---------- Recorded information ----------

import Literature.MathematicalPhysics.QuantumFieldTheory.Balaban1983to89.B16RLeafRecord13SepCoPR

/-!
# `Balaban1983to89.B14NodeKnitRecord13RCoPR` — YM-DAG node N11 ([Balaban1988Convergent] Thm 1 p. 262) with 𝐑 EXPLICIT AND PRINT-FAITHFUL AT NODE 00's RECORD 13 v1.6 `CoPR`
# (node00-def-T FILE 23 `Node00/Record13CoP.lean` + FILE 24T `Node00/Record13SepCoP.lean`, KEY-23∕KEY-24T): [III]'s Theorem of p. 245 (`B14.ThmP245PrintedI` ∕ `…SpacesI`) and
# p. 244 assumption (`B14.RAssumedP244`) READ AT THE v1.6 OBJECTS OF RECORD (`VOfRecord₁₃CoPR`, `SLaw₁₃CoPR`∕`TLaw₁₃CoPR`), Theorem 1 relative to 𝐑, the node with 𝐑 consumed
# from its own antecedent, the (B)-face's first conjunct from [III]'s two sentences — the `CoPR` twin of this seat's `…B14NodeKnitRecord13R`

statement-level bookkeeping over published theorems with citation tags; kernel-checked compositions of tree theorems;
nothing here is a claim about the Yang–Mills mass gap.

v1.6 `CoPR` PORT (seat dag-n11-e g9; director-ym LINE №169 RULING H1 on node00-def-T LOCATED-8 = FINDING №8 «the residual 𝐓-weight slot `Stage12Params.Zt` is RUN-BLIND»,
LINE №174 PRESS WORD «pens port their OWN files by token map»): this module is the v1.5 storey `…B14NodeKnitRecord13RCoP` (p525369) under node00-def-T's token map T₆ of FILE 25∕26T
(`Node00/Record13CoPR.lean` p529474, `Node00/Record13SepCoPR.lean`; `keymap-CoPR.tsv`): `θ : Stage13Params ↦ θ : Stage13RParams` (`extends Stage13Params`, ONE new field
`Zr : (p : B12.RunParams) → TkResidualW F N (FluctV N) p.K`), `θ.Zt p.K ↦ θ.Zr p`, `WtOfRecord₁₃P ↦ WtOfRecord₁₃R θ p := tkWeightsOfRecordP … (gOfRecord₁₃ θ.toStage13Params p) (θ.Zr p)`,
`XCoP ↦ XCoPR`, `Provisos₁₃Core ↦ Provisos₁₃CoPR`, `Provisos₁₃SepCoP ↦ Provisos₁₃SepCoPR`; the residual-free objects `densOfRecord₁₃ ∕ tdensOfRecord₁₃ ∕ EOfRecord₁₃ ∕ gOfRecord₁₃ ∕
settingOfRecord₁₃ ∕ suppOfRecord₁₃SepCoP ∕ UbgOfRecord₁₃CoP` are read at `θ.toStage13Params` (the background is NOT re-issued, №176).  The live-line 𝐑-chain reads the 𝐓-weights
only as the argument `W` of `sect2Slot` ((G6′) `…B16RLeafRecord13LiveGenericW` is `W`-generic), so nothing below depends on `Zr`; the WITNESS faces are stated at EVERY
run-indexed extension `(⟨θ₀, Zr⟩ : Stage13RParams F N)` of a Stage-13 witness `θ₀` (`Zr` a free variable of the section) — node00-def-K0a's cured family
`Stage13RParams.ofCured θ₀ = ⟨θ₀, ZrOfRecord₁₃ F N θ₀⟩` (INTENT-18b) and def-T's run-blind embedding `ofRunBlind θ₀` are instances by `rfl`.  Below, «v1.5 ∕ CoP» in the
inherited prose refers to the objects' origin; every declaration is stated at the v1.6 `CoPR` names.

Cell `pub-ymgap` (HUMAN RULING D-0062, Track A), seat `pub-ymgap-dag-n11-e` (R134 fan-out row N11∕s3 «`ThmP245Printed` :375 via `rOperation` from N13's `ROpLeaf`
(pairs with n13-c)»), generation 8.  [III] = [Balaban1988Convergent], [B16] = [Balaban1989LargeFieldII].  The v1.5 twin of this seat's g5 module `…B14NodeKnitRecord13R`
(p492984, keyed on v1.2 `VOfRecord₁₃`∕`SLaw₁₃`∕`TLaw₁₃`∕`datumOfRecord₁₃ θ (h : Provisos₁₃)`), re-keyed by node00-def-T's KEY-23 (`VOfRecord₁₃ ↦ VOfRecord₁₃CoPR`, `SLaw₁₃ ↦ SLaw₁₃CoPR`,
`TLaw₁₃ ↦ TLaw₁₃CoPR`, `rOpLeaf_VOfRecord₁₃_iff ↦ rOpLeaf_VOfRecord₁₃CoPR_iff`, `toStage5₁₃ ↦ toStage5₁₃CoPR`, `coreOfRecord₁₃ ↦ coreOfRecord₁₃CoPR`, `towerOfRecord₁₃ ↦ towerOfRecord₁₃CoPR`,
`datumOfRecord₁₃ θ h ↦ datumOfRecord₁₃CoPR θ (h : Provisos₁₃CoPR)`, `WtOfRecord₁₃ ↦ WtOfRecord₁₃R`, `UbgOfRecord₁₃ ↦ UbgOfRecord₁₃CoP`,
`thm1Printed_datumOfRecord₁₃_of_tLaw_rOpLeaf ↦ thm1Printed_datumOfRecord₁₃CoPR_of_tLaw_rOpLeaf`; `densOfRecord₁₃`∕`tdensOfRecord₁₃` UNCHANGED — background- and weight-free),
with the induction and the node taken BY NAME from this seat's `…B16RLeafRecord13LiveCoPR` (p523288: `sLaw₁₃CoPR_all_of_laws`, `densitiesDescribed_at_record₁₃CoPR_of_laws`,
`b14_main_at_record₁₃CoPR_of_rOpLeaf`, and — for §5's live-line corollaries — `rOpLeaf_VOfRecord₁₃CoPR_of_liveSel_of_rstep` and the CLOSED leaf at node00-def-K0a's
witness of record `rOpLeaf_VOfRecord₁₃CoPR_theta13LiveOfRecord`).

WHY THIS FILE (what s3 adds next to s1∕s2 at v1.5).  The rev-20 K1⁵ text `StabilityBAtRecordR13SepCoP` binds a world to `datumOfRecord₁₃SepCoPR θ h`
(`= datumOfRecord₁₃CoPR θ h.toCore`, `rfl`); the ⁵ knits (dag-n24-c) state N11 there in SLOT currency with the (𝐑) antecedent read through a law-transport pin.  Here
nothing is unfolded inside a statement: 𝐑 stays the Prop print assumes — `B14.RAssumedP244` at the v1.5 carriers of record ∕ `ROpLeaf (VOfRecord₁₃CoPR …)` — and the
Theorem of p. 245 keeps [III]'s own slot names `B14.ThmP245PrintedI` ∕ `B14.ThmP245SpacesI` (sequence and space readings, for ANY transformation family `T` agreeing with
the tower on the trajectory of record): §1 the leaf at a v1.5-bound run IS `ROpLeaf (VOfRecord₁₃CoPR θ P)` IS `RAssumedP244` at the carriers of record (`Iff.rfl` ×2) and is
YIELDED by N13's node statement (`rOpLeaf₁₃CoPR_of_b16_main`); §2 the four dictionaries «[III]'s sentence at the v1.5 objects of record ↔ law form»; §3 THEOREM 1 relative
to 𝐑 with NO start slot (`sLaw₁₃CoPR_all_of_rAssumedP244`; start = `Node00.sLaw₁₃CoPR_zero`), what it SAYS at print's ζ-weights `WtOfRecord₁₃R` and print's minimiser
background `UbgOfRecord₁₃CoP` (`hasSect2FormAEZ_all_of_rAssumedP244_coP`), and `densitiesDescribed` at a bound world from the junction Prop; §4 the node side: the two A4
locators `sLaw₁₃CoPR_all_of_b14_main_of_rOpLeaf` (what N11 SAYS given its antecedents, 𝐑 as print assumes it) and `sLaw₁₃CoPR_all_of_b16_main_of_slots` (Theorem 1 at a
v1.5-bound run from N13's statement + N11's one slot, the junction BY NAME), and `b14_main_at_record₁₃CoPR_of_b16_main` (the node from N13's statement + (S1ᵀ)); §5 the
(B)-face's first conjunct `B16.Thm1Printed (datumOfRecord₁₃CoPR θ h).C` FROM [III]'s TWO SENTENCES IN [III]'s CURRENCY (`thm1Printed_datumOfRecord₁₃CoPR_of_laws_rAssumedP244`,
`thm1Printed_datumOfRecord₁₃CoPR_of_thmP245I_rAssumedP244`) and — the director's row literally, ON THE LIVE-SELECTOR LINE where N13's leaf is a theorem of `…LiveCoP` —
★ `thm1Printed_datumOfRecord₁₃CoPR_of_thmP245I_of_liveSel` (from `Provisos₁₃CoPR`'s row `rstep`) and its K1⁵-keyed form ★ `thm1Printed_datumOfRecord₁₃SepCoPR_of_thmP245I_of_liveSel`
(`h : Provisos₁₃SepCoPR`): «`ThmP245Printed` via `rOperation` from N13's `ROpLeaf`» with the `ROpLeaf` SUPPLIED; ★★ `thm1Printed_datumOfRecord₁₃CoPR_theta13LiveOfRecord_of_thmP245I`:
the same AT THE WITNESS OF RECORD `theta13LiveOfRecord F N` from [III]'s Theorem of p. 245 in its own name — the leaf CLOSED, `hrec : Provisos₁₃CoPR` only the datum's
key.  (The `IsRecordOfRecord₁₃CCoPR`-keyed (D, w)-face is `…B16RLeafRecord13LiveCoPR.densitiesDescribed_of_isRecordOfRecord₁₃CCoPR_of_rOperation`, not restated.)

HONEST FRAMING.  Dictionary ∕ composition bookkeeping; 0 `def`; the Theorem of p. 245 (Sects. 1–3 of [III]) and, off the live line, the p. 244 assumption ([B16]
Thm 1) are DISPLAYED hypotheses; the `T`-family binder ranges over the cell's `RTOpI` carrier (dictionary-level only; the load-bearing content is the law reading);
on the live line 𝐑 of record integrates out only terms of zero fibre mass ([B16] Thm 1's 𝐑-construction NOT exercised); whether (S1ᵀ)'s first instance holds at v1.5 is
seat dag-n11-d's lane; nothing of Bałaban's analysis is asserted; N11 NOT discharged; K1⁵ (stmt-QuantumFields-20294) NOT closed; counts unmoved; general `N`; one finite
`𝕋⁴_{L^K}` programme at fixed `ε = L^{−K}` — NOT a continuum ∕ OS ∕ mass-gap ∕ Clay statement.
-/

noncomputable section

----------

What the task asks:
For every line in the data above that holds "family", return the line itself.

Task output:
run-indexed extension `(⟨θ₀, Zr⟩ : Stage13RParams F N)` of a Stage-13 witness `θ₀` (`Zr` a free variable of the section) — node00-def-K0a's cured family
Theorem of p. 245 keeps [III]'s own slot names `B14.ThmP245PrintedI` ∕ `B14.ThmP245SpacesI` (sequence and space readings, for ANY transformation family `T` agreeing with
Thm 1) are DISPLAYED hypotheses; the `T`-family binder ranges over the cell's `RTOpI` carrier (dictionary-level only; the load-bearing content is the law reading);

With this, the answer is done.